At Le Havre the little party embarked on board Sir Percy Blakeney's
yacht the _Day dream,_ where they met Madame Déroulède and Anne Mie.

The two ladies, acting under the instructions of Sir Percy, had as
originally arranged, pursued their journey northwards, to the populous
seaport town.

Anne Mie's first meeting with Juliette was intensely pathetic.  The
poor little cripple had spent the last few days in an agony of
remorse, whilst the heavy travelling chaise bore her farther and
farther away from Paris.

She thought Juliette dead, and Paul a prey to despair, and her tender
soul ached when she remembered that it was she who had given the final
deadly stab to the heart of the man she loved.

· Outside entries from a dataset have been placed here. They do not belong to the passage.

import Literature.MathematicalPhysics.QuantumLattice.FermionKrausPerturbation
import HarnessLib

/-!
# The sparse Kraus perturbation of an even infinite-volume fermion state

Topic `Literature/MathematicalPhysics/QuantumLattice`; namespace
`Literature.MathematicalPhysics.QuantumLattice` (the file path). Vocabulary of `InfVolFermionState.lean`
(`InfVolFermionState`, `FermionOp`, `fermionEmbed`, `PolySite.incl/shiftEmb`, `shiftSet`, `IsEven`) and
`FermionKrausPerturbation.lean` (`krausMap`). Everything is a definition with a body or a PROVED theorem;
no named fact.

This is the state-level half of the local-perturbation argument behind the variational
characterisation of ground states (Bratteli–Kishimoto–Robinson 1978, Thm. 1 and Thm. 2; Ruelle 1969):
a local completely positive unital (Kraus) map `𝓔(B) = Σ_k V_k⋆ B V_k`, `V_k ∈ 𝔄_{Λ₀}`, `Σ V_k⋆V_k = 𝟙`,
is applied to a state `ω` simultaneously at ALL translates `x + Λ₀` of its support along a sparse
sublattice `x ≡ r (mod a)` of residue class `r ∈ (ℤ/aℤ)^d` (spacing `a` larger than the extent of `Λ₀`, so that distinct translates are
disjoint and the local maps commute). For an EVEN state `ω` and HOMOGENEOUS (even or odd) Kraus operators
the result `sparseState P r ω` is again an infinite-volume state: on a finite region `Λ` only the finitely
many translates meeting `Λ` act (`touch`), inside the finite region `hull = Λ ∪ ⋃ (x + Λ₀)`; compatibility
along `Λ ⊆ Λ'` holds because the extra translates fix even observables of `Λ` (graded locality) and both
sides vanish on odd ones (`ω` even, the maps commute with `Θ`).

* `KrausPattern d` — the data `(Λ₀, V, a)` with `Σ V_k⋆ V_k = 𝟙`, homogeneity, and the spacing condition;
* `KrausPattern.IsSparse`, `touch`, `hull`, `transEmb`, `localMap`, `sparseMap` (the commuting product of the
  local Kraus maps over the translates meeting a region, a `Finset.noncommProd` in `Module.End`);
* `KrausPattern.sparseState P r ω hω : InfVolFermionState d` and `sparseState_expect`.

## References

* [BratteliKishimotoRobinson1978] O. Bratteli, A. Kishimoto, D. W. Robinson, Commun. Math. Phys. 64 (1978)
  41–48, proof of Thm. 1 (perturbed states `ω ∘ e^{tγ_B} ∈ C_Λ^ω`) and Thm. 2.
* [Ruelle1969GroundState] D. Ruelle, Commun. Math. Phys. 11 (1969) 339–345, Thm. 2 (translation-invariant states and
  the mean energy).
* [BratteliRobinsonII1997] O. Bratteli, D. W. Robinson, OAQSM 2, §5.2.2 (graded locality), §6.2.7.
-/

noncomputable section

namespace Literature.MathematicalPhysics.QuantumLattice

open Matrix Finset HubbardWave0 Literature.Probability.LatticeModels
open scoped ComplexOrder

variable {d : ℕ}

/-! ### §0. Generic facts about commuting products of endomorphisms -/

section NoncommProd

variable {α : Type*} {M M' : Type*} [AddCommMonoid M] [Module ℂ M] [AddCommMonoid M'] [Module ℂ M']

/-- A commuting product of endomorphisms each fixing `v` fixes `v`. [folklore] -/
private theorem noncommProd_apply_eq_self (s : Finset α) (f : α → Module.End ℂ M) (comm)
    {v : M} (h : ∀ x ∈ s, f x v = v) : s.noncommProd f comm v = v := by
  refine Finset.noncommProd_induction s f comm (fun Φ => Φ v = v) (fun Φ Ψ hΦ hΨ => ?_) rfl h
  rw [Module.End.mul_apply, hΨ, hΦ]

/-- A commuting product of endomorphisms preserving a predicate preserves it. [folklore] -/
private theorem noncommProd_apply_induction (s : Finset α) (f : α → Module.End ℂ M) (comm)
    (p : M → Prop) (h : ∀ x ∈ s, ∀ X, p X → p (f x X)) (X : M) (hX : p X) :
    p (s.noncommProd f comm X) := by
  have key : ∀ Y, p Y → p (s.noncommProd f comm Y) :=
    Finset.noncommProd_induction s f comm (fun Φ => ∀ Y, p Y → p (Φ Y))
      (fun Φ Ψ hΦ hΨ Y hY => by rw [Module.End.mul_apply]; exact hΦ _ (hΨ _ hY)) (fun Y hY => hY) h
  exact key X hX
/-- **A non-trivial ANCHOR-FREE compact subgroup lies below an anchor-free MAXIMAL compact subgroup** (topologically
cyclic edge groups, any `𝔾`, every chart): any maximal compact `M ⊇ K` (`TemperedPiChart.exists_isMaximalCompactSubgroup_ge`)
meets every verticial subgroup trivially — if `M ⊓ H ≠ 1` for a verticial `H`, then `M` is anchored, hence inside a
verticial `H'` (abc-iut-w6-d064's `exists_verticial_ge_of_inf_verticial_ne_bot_of_topCyclic`), and so is `K ≠ 1`,
contradicting `K ⊓ H' = 1`.  (The converse disclaimed in the docstring of
`maximalCompactIffVerticialAt_of_compactInVerticialAt_of_topCyclic` therefore does hold on the class.)
[cite: MochizukiSemiAnbd2006, Thm 3.7(iv) p.41] -/
theorem exists_isMaximalCompactSubgroup_ge_forall_inf_verticial_eq_bot_of_topCyclic (h37 : 𝒢.Thm37Hypotheses)
    (hcyc : ∀ e : 𝒢.graph.Edge, ∃ t₀ : 𝒢.Ge e, (Subgroup.zpowers t₀).topologicalClosure = ⊤)
    (c : TemperedPiChart 𝒢) (K : Subgroup c.G) (hKc : IsCompact (K : Set c.G)) (hK : K ≠ ⊥)
    (hfree : ∀ (v : 𝒢.graph.Vertex) (H : Subgroup c.G), H ∈ verticialSubgroups c v → K ⊓ H = ⊥) :
    ∃ M : Subgroup c.G, IsMaximalCompactSubgroup M ∧ K ≤ M ∧
      ∀ (v : 𝒢.graph.Vertex) (H : Subgroup c.G), H ∈ verticialSubgroups c v → M ⊓ H = ⊥ := by
  obtain ⟨M, hM, hKM⟩ :=
    TemperedPiChart.exists_isMaximalCompactSubgroup_ge h37.toProp36Hypotheses c K hKc
  refine ⟨M, hM, hKM, fun v H hH => ?_⟩
  by_contra hne
  obtain ⟨v', H', hH', hMH'⟩ :=
    exists_verticial_ge_of_inf_verticial_ne_bot_of_topCyclic h37 hcyc c M hM.1 hH hne
  have h := hfree v' H' hH'
  rw [inf_eq_left.mpr (hKM.trans hMH')] at h
  exact hK h

/-- **Such a maximal compact subgroup is NOT verticial** (it meets every verticial subgroup trivially and is
non-trivial), so Thm 3.7 (iv) fails AT `𝒢` as soon as one chart carries a non-trivial anchor-free compact subgroup
(topologically cyclic edge groups, any `𝔾`). [cite: MochizukiSemiAnbd2006, Thm 3.7(iv) p.41] -/
theorem not_maximalCompactIffVerticialAt_of_anchorFree_of_topCyclic (h37 : 𝒢.Thm37Hypotheses)
    (hcyc : ∀ e : 𝒢.graph.Edge, ∃ t₀ : 𝒢.Ge e, (Subgroup.zpowers t₀).topologicalClosure = ⊤)
    (c : TemperedPiChart 𝒢) (K : Subgroup c.G) (hKc : IsCompact (K : Set c.G)) (hK : K ≠ ⊥)
    (hfree : ∀ (v : 𝒢.graph.Vertex) (H : Subgroup c.G), H ∈ verticialSubgroups c v → K ⊓ H = ⊥) :
    ¬ MaximalCompactIffVerticialAt 𝒢 := by
  rw [𝒢.maximalCompactIffVerticialAt_iff_forall_maximalCompact_not_anchorFree_of_topCyclic hcyc]
  intro h
  obtain ⟨M, hM, hKM, hMfree⟩ :=
    exists_isMaximalCompactSubgroup_ge_forall_inf_verticial_eq_bot_of_topCyclic h37 hcyc c K hKc hK hfree
  have hMne : M ≠ ⊥ := fun h0 => hK (le_bot_iff.mp (h0 ▸ hKM))
  obtain ⟨v, H, hH, hanch⟩ := h h37 c M hM hMne
  exact hanch (hMfree v H hH)

/-! ### Exotic compact subgroups are procyclic -/

namespace GaloisLevelData

variable (D : GaloisLevelData 𝒢) (h𝒢 : 𝒢.IsCountable)

/-- **A compact subgroup of `π₁^temp(𝒢) = lim_n Gal(𝒢_{∞,n}/𝒢)` whose level images lie in cyclic subgroups is
TOPOLOGICALLY CYCLIC**: if for every `n` all of `ρ_n(K)` lies in one cyclic subgroup `⟨γ_n⟩` of the discrete
`Gal(𝒢_{∞,n}/𝒢)`, then `K = ⟨k⟩‾` for one `k ∈ K`.  (The finite cyclic `ρ_n(K)` has a generator coming from `K`;
the sets `A_n ⊆ K` of such elements are non-empty, closed, and DECREASE in `n` — a generator of `ρ_{n+1}(K)` maps
under the transition map to a generator of `ρ_n(K)` — so by compactness some `k` lies in all of them; then every
`g ∈ K` has all its level components in `⟨k⟩`, i.e. `g ∈ ⟨k⟩‾` (`mem_topologicalClosure_of_forall_proj`), and
`⟨k⟩‾ ≤ K` as `K` is closed.) [cite: MochizukiSemiAnbd2006, Prop 3.6(i) p.38] -/
theorem exists_topologicalClosure_zpowers_eq_of_forall_le_zpowers (K : Subgroup (D.temperedPi h𝒢))
    (hKc : IsCompact (K : Set (D.temperedPi h𝒢)))
    (hcyc : ∀ n, ∃ γ : D.Gal h𝒢 n, ∀ g ∈ K, D.proj h𝒢 n g ∈ Subgroup.zpowers γ) :
    ∃ k ∈ K, (Subgroup.zpowers k).topologicalClosure = K := by
  classical
  -- `π₁^temp(𝒢)` is Hausdorff (open normal subgroups separate points)
  haveI : T2Space (D.temperedPi h𝒢) := by
    refine IsTopologicalGroup.t2Space_of_one_sep fun x hx => ?_
    obtain ⟨M, hM⟩ := (D.isTempered_temperedPi h𝒢).separated x hx
    exact ⟨M, M.toOpenSubgroup.mem_nhds_one, hM⟩
  -- `A n`: the elements of `K` whose level-`n` component generates `ρ_n(K)`
  let A : ℕ → Set (D.temperedPi h𝒢) := fun n =>
    (K : Set (D.temperedPi h𝒢)) ∩
      D.proj h𝒢 n ⁻¹' {y | ∀ x ∈ K, D.proj h𝒢 n x ∈ Subgroup.zpowers y}
  have hAcl : ∀ n, IsClosed (A n) := fun n =>
    hKc.isClosed.inter ((isClosed_discrete _).preimage (D.continuous_proj h𝒢 n))
  have hAne : ∀ n, (A n).Nonempty := by
    intro n
    obtain ⟨γ, hγ⟩ := hcyc n
    have hle : K.map (D.proj h𝒢 n) ≤ Subgroup.zpowers γ := by
      rintro y ⟨x, hx, rfl⟩
      exact hγ x hx
    haveI : IsCyclic (K.map (D.proj h𝒢 n)) :=
      isCyclic_of_injective (Subgroup.inclusion hle) (Subgroup.inclusion_injective hle)
    obtain ⟨⟨y, hy⟩, hgen⟩ := IsCyclic.exists_generator (α := K.map (D.proj h𝒢 n))
    obtain ⟨g, hg, hgy⟩ := Subgroup.mem_map.mp hy
    refine ⟨g, hg, fun x hx => ?_⟩
    rw [hgy]
    obtain ⟨m, hm⟩ :=
      Subgroup.mem_zpowers_iff.mp (hgen ⟨D.proj h𝒢 n x, Subgroup.mem_map.mpr ⟨x, hx, rfl⟩⟩)
    exact Subgroup.mem_zpowers_iff.mpr ⟨m, by simpa using congrArg Subtype.val hm⟩
  have hAmono : ∀ n, A (n + 1) ⊆ A n := by
    rintro n g ⟨hg, hgen⟩
    refine ⟨hg, fun x hx => ?_⟩
    rw [← D.mapLE_proj h𝒢 (Nat.le_succ n) x, ← D.mapLE_proj h𝒢 (Nat.le_succ n) g]
    obtain ⟨m, hm⟩ := Subgroup.mem_zpowers_iff.mp (hgen x hx)
    exact Subgroup.mem_zpowers_iff.mpr ⟨m, by rw [← map_zpow, hm]⟩
  obtain ⟨k, hk⟩ := IsCompact.nonempty_iInter_of_sequence_nonempty_isCompact_isClosed A hAmono hAne
    (hKc.of_isClosed_subset (hAcl 0) Set.inter_subset_left) hAcl
  rw [Set.mem_iInter] at hk
  refine ⟨k, (hk 0).1, le_antisymm ?_ fun x hx => ?_⟩
  · -- `⟨k⟩‾ ≤ K`, `K` being closed
    exact Subgroup.topologicalClosure_minimal _ ((Subgroup.zpowers_le).mpr (hk 0).1) hKc.isClosed
  · -- `K ≤ ⟨k⟩‾`: every level component of `x ∈ K` is a power of that of `k`
    refine D.mem_topologicalClosure_of_forall_proj h𝒢 _ x fun n => ?_
    obtain ⟨m, hm⟩ := Subgroup.mem_zpowers_iff.mp ((hk n).2 x hx)
    exact ⟨k ^ m, Subgroup.zpow_mem_zpowers k m, by rw [map_zpow, hm]⟩
import Summits.HodgeConjecture.HodgeConjecture.Theses.HeightMassDefect
import Summits.HodgeConjecture.HodgeConjecture.Theorems.LinearSystemTorelliMiddleDivisorSupportFourfoldThreefoldDetection
import Summits.HodgeConjecture.HodgeConjecture.Theorems.LinearSystemTorelliMiddleDivisorSupportFourfoldPairingSplit
import Summits.HodgeConjecture.HodgeConjecture.Theorems.LinearSystemTorelliHardLefschetzReduction
import Summits.HodgeConjecture.HodgeConjecture.Theorems.HeightMassDefectSectionRestrictionSurface
import Literature.AlgebraicGeometry.HodgeTheory.HardLefschetzHodgeRiemannHolds
import Literature.AlgebraicGeometry.HodgeTheory.LefschetzOneOneHolds
import Literature.AlgebraicGeometry.HodgeTheory.GysinKernelSplitHolds
import Literature.AlgebraicGeometry.HodgeTheory.GysinFormalismPushforward
import HarnessLib

/-!
# Route HeightMassDefect — support item `FourfoldCriterion` (stmt-HodgeConjecture-2516), PROVED

`FourfoldCriterion : SectionRestrictionFourfold → ∀ X smooth projective fourfold, HodgeConjectureFor 4 X`
(Brosnan–Fang–Nie–Pearlstein 2009, §6 with `n = 2`; Thomas 2005, §3 Rem. 1 (Totaro's weight
argument); de Cataldo–Migliorini 2009, §4). The theorem `heightMassDefect_fourfoldCriterion_proof`
has literally the type of the route decl
`Summit.HodgeConjecture.HodgeConjecture.Theses.HeightMassDefect.FourfoldCriterion`; together with the
landed converse `heightMassDefect_sectionRestrictionFourfold_of_hodgeFourfolds` it makes the landing pad
`SectionRestrictionFourfold` EQUIVALENT to the Hodge conjecture for all smooth projective fourfolds
(`heightMassDefect_sectionRestrictionFourfold_iff_hodgeFourfolds`).

Proof (every input a THEOREM of the tree; no named-fact hypothesis, no definition, no sorry).
Fix a smooth projective fourfold `X` and write `Alg² = supportedClasses X 4 2 = algebraicClasses X 2`.

1. ORTHOGONAL CLASSES DIE ON EVERY PROPER CLOSED SUBSET
   (`heightMassDefect_restrict_eq_zero_of_forall_cupProduct_eq_zero`). Let `c` be a rational
   `(2,2)`-class with `c ∪ a = 0` for all `a ∈ Alg²`, and `Z ⊊ X` Zariski-closed. Desingularise the
   components of `Z` (`exists_family_iUnion_range_eq_of_isClosed`, Hironaka
   `Resolution.Hironaka1964_projective_holds`): `Z = ⋃ⱼ gⱼ(Yⱼ)` with `Yⱼ` smooth projective of dimension
   `≤ 3`. Then `gⱼ^* c = 0` for every `j`: for threefolds this is the tree's threefold step
   `threefoldDetection_map_eq_zero_of_forall_cupProduct_eq_zero` (fed with the theorems BFNP (6.1)
   `hardLefschetz_hodgeRiemann_holds.hodgeClasses_cupPairing_nondegenerate` and Lefschetz `(1,1)` `lefschetzOneOne_rational_holds`);
   for surfaces (`heightMassDefect_map_eq_zero_of_forall_cupProduct_eq_zero_surface`) the same argument
   one degree down — were `g^* c ≠ 0 ∈ H⁴(Y(ℂ))`, (6.1) on the surface gives a rational `(0,0)` partner
   `s ∈ H⁰(Y(ℂ))` with `g^* c ∪ s ≠ 0`, but `g_* s ∈ Alg²(X)` (`complexGysin_mem_supportedClasses`), so
   `0 = c ∪ g_* s = g_*(g^* c ∪ s)` (projection formula `complexGysin_cup`) and the top-degree Gysin map is
   injective (`stub_topGysinInjective`); curves and points have `H⁴ = 0`. Deligne's Hodge III Prop. 8.2.7
   (`Deligne1974_ker_pullback_eq_ker_pullback_resolution_holds`, a theorem of the tree) then makes `c`
   vanish on an open neighbourhood of `Z(ℂ)`, hence on `Z(ℂ)` by functoriality.
2. PARTNERS (`heightMassDefect_exists_cupProduct_ne_zero_of_sectionRestrictionFourfold`). Granted
   `SectionRestrictionFourfold`, a non-zero rational `(2,2)`-class `c` restricts non-trivially to some
   hypersurface section `Z = X ∩ V₊(F) ≠ X` for the projective embedding of `X`; by 1, `c` is not
   orthogonal to `Alg²`.
3. PAIRING SPLIT: the landed `linearSystemTorelli_middleDivisorSupportFourfold_pairingSplit_of_deligne`
   (ℚ-dimension count, BFNP (6.1) sentence; fed with Deligne 8.2.8
   `Deligne1974_ker_restrictCompl_eq_iSup_range_complexGysin_holds`) turns 2 into `Hdg⁴(X) ⊆ Alg²(X)` —
   the Hodge conjecture for `X` in codimension `2` (`heightMassDefect_hc42_of_sectionRestrictionFourfold`).
4. BOOKKEEPING (`heightMassDefect_hodgeConjectureFor_four_of_codim_two`): codimension `0` is
   `hodgeConjectureFor_codim_zero`, codimension `1` is Lefschetz `(1,1)`, codimension `≥ 3` is the closed
   item `HardLefschetzReduction` (`linearSystemTorelli_hardLefschetzReduction_proof`, from codimension
   `4 - p ≤ 1`), and the Hodge model is `nonempty_hodgeModel_holds`.

References: [BrosnanFangNiePearlstein2009] §6 (6.1), Lemma 48, Thm. 52; [Thomas2005Nodes] §3 Rem. 1;
[DecataldoMigliorini2009] §4; [DeligneHodgeIII1974] Prop. 8.2.7, Cor. 8.2.8; [VoisinHodgeI2002]
Thm. 6.25, Thm. 11.30; [KerrPearlstein2011] Thm. 42.
-/

noncomputable section

-- every declaration of this problem lives in `Summit.HodgeConjecture.HodgeConjecture.…` (summit = sub-problem)
set_option linter.dupNamespace false

namespace Summit.HodgeConjecture.HodgeConjecture.Theorems

open CategoryTheory AlgebraicGeometry
open Literature.AlgebraicGeometry Literature.AlgebraicGeometry.Motives Literature.AlgebraicGeometry.HodgeTheory
open Literature.AlgebraicTopology.SingularHomology
open Summit.HodgeConjecture.HodgeConjecture.Theses.HeightMassDefect
  (SectionRestrictionFourfold FourfoldCriterion)
import Summits.QuantumFields.BalabanUV.Beta.FP.MixLoopPowerCounting

/-!
# `BalabanUV.Beta.FP.MixLoopPowerCountingGamma` — road «FP» (binder row D1), remainder `ρ_n` of the H′ bookkeeping, row **RHOA-6c** «GENERIC POWER
# COUNTING OF THE MIX LOOPS», FILE B of three: the loop **(MIX-1)** `tr(G_C·Q̇Γ₀Q̇ᵀ)` FROM ITS LETTERS, summed VERTEX-FIRST
# ([folklore] lattice bookkeeping on `ℤ⁴`; abstract kernels, every letter a displayed hypothesis; NO road object)

HONEST DEPENDENCY (page 1, mandatory): continuum YM on T⁴ ⇐ BetaPertH ∧ nine spine estimates (0/9 proved); BetaPertH ⇐ (D1) ∧ (D4) ∧
CAP+tail; G-an2-4 gates asym, D1 and NE2/3/4.  HONEST FRAMING (cell contract, verbatim): «discharging `BetaPertH` makes Bałaban's UV
stability UNCONDITIONAL — a real constructive-QFT result; it is NOT the continuum limit and NOT the Clay problem.»  THIS MODULE is elementary
[folklore] real analysis on `ℤ⁴` over FILE A's shell engine (`MixLoopPowerCounting.sum_le_engine_of_le`, `sum_exp_le`); it asserts nothing about Bałaban's
objects, cites nothing, mints no `Prop` fact, has no `def`, 0 sorry.  The LETTERS of `q̇` (row RHOA-6b), `G_C` (row IR-2) and `Γ₀` (rows IR-1∕IR-Q near, IR-5 far)
are HYPOTHESES displayed in the signatures; NOT `Mix_n = O(1)` for Bałaban's objects (row RHOA-6e assembles), NOT `hbook`, NOT D1, NOT BetaPertH, NOT continuum,
NOT Clay.

ROW (owner b2b-balaban-beta-d1-p3-g6, `RHOA-DESIGN.md` v1.1 §2bis): (MIX-1) `tr(G_CQ̇PQ̇ᵀ) − tr(G_CQ̇AG_CAᵀQ̇ᵀ) = tr(G_C·Q̇Γ₀Q̇ᵀ)` «two averaging 3-jets joined
by the CONSTRAINED covariance and by `G_C`»; letters «(q̇) for a collinear pair `b − b′ = t·e_μ`, `0 < t < n`: `Σ_u |q̇(u;b′,b)| ≤ n⁻⁵·(n−t) ≤ n⁻⁴`; given `b′`,
fewer than `n` partners», «(Γ₀) near `|z| ≤ n`: `|Γ₀| ≤ C(|z|+1)⁻²` …; far: `× e^{−δ|z|/n}`», «(G_C) `|G_C(u,u′)| ≤ Cn²e^{−δr}`»; power counting «(MIX-1)
`k ~ n²e^{−δr}·(n⁻³)²·|Γ₀(z)| ~ n⁻⁴(|z|+1)⁻²e^{−δ|z|/n}`: `n⁻⁴Σ_z(|z|+1)⁻²|z|² ~ n⁻⁴·n⁴ = O(1)`».

WHY VERTEX-FIRST (located INFO I-ne7bleaf01g23-1, journal l.23908; model level, inside the abstract letters).  The pointwise shape `n⁻⁴(|z|+1)⁻²` does
NOT follow from the letters at near-collinear separations: for `‖z‖ < 4n` with `z` within `O(1)` of a coordinate axis, smearing `Γ₀` over the two field-leg
segments of length `n` gives `Σ_{w,w′}(|z+w′−w|+1)⁻² ≍ n`, i.e. `|k₁| ≍ n⁻⁵` there (and `≍ n⁻⁶·log` near coordinate 2-planes); those separations have small
measure, so the SECOND MOMENT is still O(1) with the exact power.  The proof below therefore never states a pointwise shape: it bounds `|k₁(b,b′)|` by the
vertex sum `C_G·(A∕n⁴)²·n²·Σ_{w,w′}|Γ₀(b+w,b′+w′)|` (`abs_mix1_le_vertexSum`), swaps `Σ_{b′}` inside `Σ_{w,w′}` (the field-leg offsets `W` are
translation-invariant, so the dual count is `#W ≤ N₀·n`), and spends `‖b′−b‖² ≤ 2‖y‖² + 8n²` (`y = (b+w) − (b′+w′)`) against the engine: `Σ_y 2e^{−(δ∕n)|y|} +
8n²·e^{−(δ∕n)|y|}∕(|y|+1)² ≤ (2·𝔐₃ + 8·𝔐₁)·n⁴`; total `C_G A² n⁻⁶ · (N₀n)² · C_Γ(…)n⁴` — `n⁰`.  ONLY the sup letter `|G_C| ≤ C_G·n²` is used: its coarse exponential
is idle once `Γ₀` carries `e^{−δ|z|∕n}` (with a pure power letter for `Γ₀` one would use `G_C`'s decay instead).

CONTENT.
* §1 engine instance `sum_inv_sq_mul_exp_le` (`j = 1`: `Σ e^{−(δ∕n)‖z‖}∕(‖z‖+1)² ≤ (1 + 80e^{δ∕2}(2∕δ)²)·n²`), and the SMEARED-PROFILE second moment
  `sum_sq_shift_profile_le` (`Σ_{b′∈S}‖b′−b‖²·(‖y‖+1)⁻²e^{−(δ∕n)‖y‖}`, `y = c − b′ − w′`, `‖c−b‖, ‖w′‖ ≤ n` ⟹ `≤ 𝔎(δ)·n⁴`).
* §2 (MIX-1): `sum_comm₄`, `abs_mix1_le_vertexSum`, **`mix1_secondMoment_le`** (`Σ_{b′∈S}‖b′−b‖²|k₁(b,b′)| ≤ C_G·A²·N₀²·C_Γ·𝔎(δ)`, `𝔎(δ) = 2(1+480e^{δ∕2}(2∕δ)⁴) +
  8(1+80e^{δ∕2}(2∕δ)²)`, n-FREE).
* §3 `tsum` forms over all `b′ ∈ ℤ⁴` (`summable_of_sum_le` ∕ `Real.tsum_le_of_sum_le`): `tsum_mix1_secondMoment_le`, and `tsum_mix2_secondMoment_le` for FILE A's (MIX-2).
Provenance: cross-cell idle-seat kernel duty NE7b → β∕D1, unit `b2b-balaban-t4-ne7b-formalise-leaf-01` gen 23, 2026-08-21; journal INTENT ∕ CLAIM «RHOA-6c» l.23908;
«not in print; our bookkeeping»; no existing file touched.
-/

noncomputable section
import Literature.Barriers.QuantumAdvantage.RelativizationProofs
import Literature.Barriers.QuantumAdvantage.AlgebrizationProofs
import Literature.Barriers.QuantumAdvantage.AlgebrizationSymmetric
import Literature.Barriers.QuantumAdvantage.SeparationPrerequisitesProofs
import Literature.Barriers.QuantumAdvantage.NaturalProofsProofs
import Literature.Barriers.QuantumAdvantage.RandomOracleMethodHolds
import Literature.Barriers.QuantumAdvantage.SupremacyTheoremsNonRelativizingHolds
import Literature.Barriers.QuantumAdvantage.PPolyOraclesDischarge
import Literature.Barriers.QuantumAdvantage.PromiseLiftRelativization
import Literature.Barriers.QuantumAdvantage.TotalFunctionSpeedupLimitProofs
import Literature.Barriers.QuantumAdvantage.BoundedEntanglementHolds
import Literature.Barriers.QuantumAdvantage.TensorNetworkContractionCor15
import Literature.Barriers.QuantumAdvantage.TensorNetworkContractionProofs
import Literature.Barriers.QuantumAdvantage.TensorNetworkContractionEngineFP
import Literature.Barriers.QuantumAdvantage.LatticeRigidityProofs
import Literature.Barriers.QuantumAdvantage.UncorrectedNoiseProofs
import Literature.Barriers.QuantumAdvantage.NoiseThresholdUpperBoundsProofs
import Literature.Barriers.QuantumAdvantage.LinearXEBSpoofing
import Literature.Barriers.QuantumAdvantage.QuantumNaturalProofs
import HarnessLib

Hers was the nature born to abnegation: aye! and one destined to find
bliss therein. And when one glance in Paul Déroulède's face told her
that she was forgiven, her cup of joy at seeing him happy beside his
beloved, was unalloyed with any bitterness.

                *   *   *   *   *

It was in the beautiful, rosy dawn of one of the last days of that
memorable Fructidor, when Juliette and Paul Déroulède, standing on
the deck of the _Daydream,_ saw the shores of France gradually receding
from their view.

Déroulède's arm was round his beloved, her golden hair, fanned by the
breeze, brushed lightly against his cheek.

"Madonna!" he murmured.

She turned her head to him.  It was the first time that they were
quite alone, the first time that all thought of danger had become a
mere dream.

What had the future in store for them, in that beautiful, strange land
to which the graceful yacht was swiftly bearing them?

England, the land of freedom, would shelter their happiness and their
joy; and they looked out towards the North, where lay, still hidden in
the arms of the distant horizon, the white cliffs of Albion, whilst
the mist even now was wrapping it its obliterating embrace the shores
of the land where they had both suffered, where they had both learned
to love.

He took her in his arms.

"My wife!" he whispered.

The rosy light touched her golden hair; he raised her face to his, and
soul met soul in one long, passionate kiss.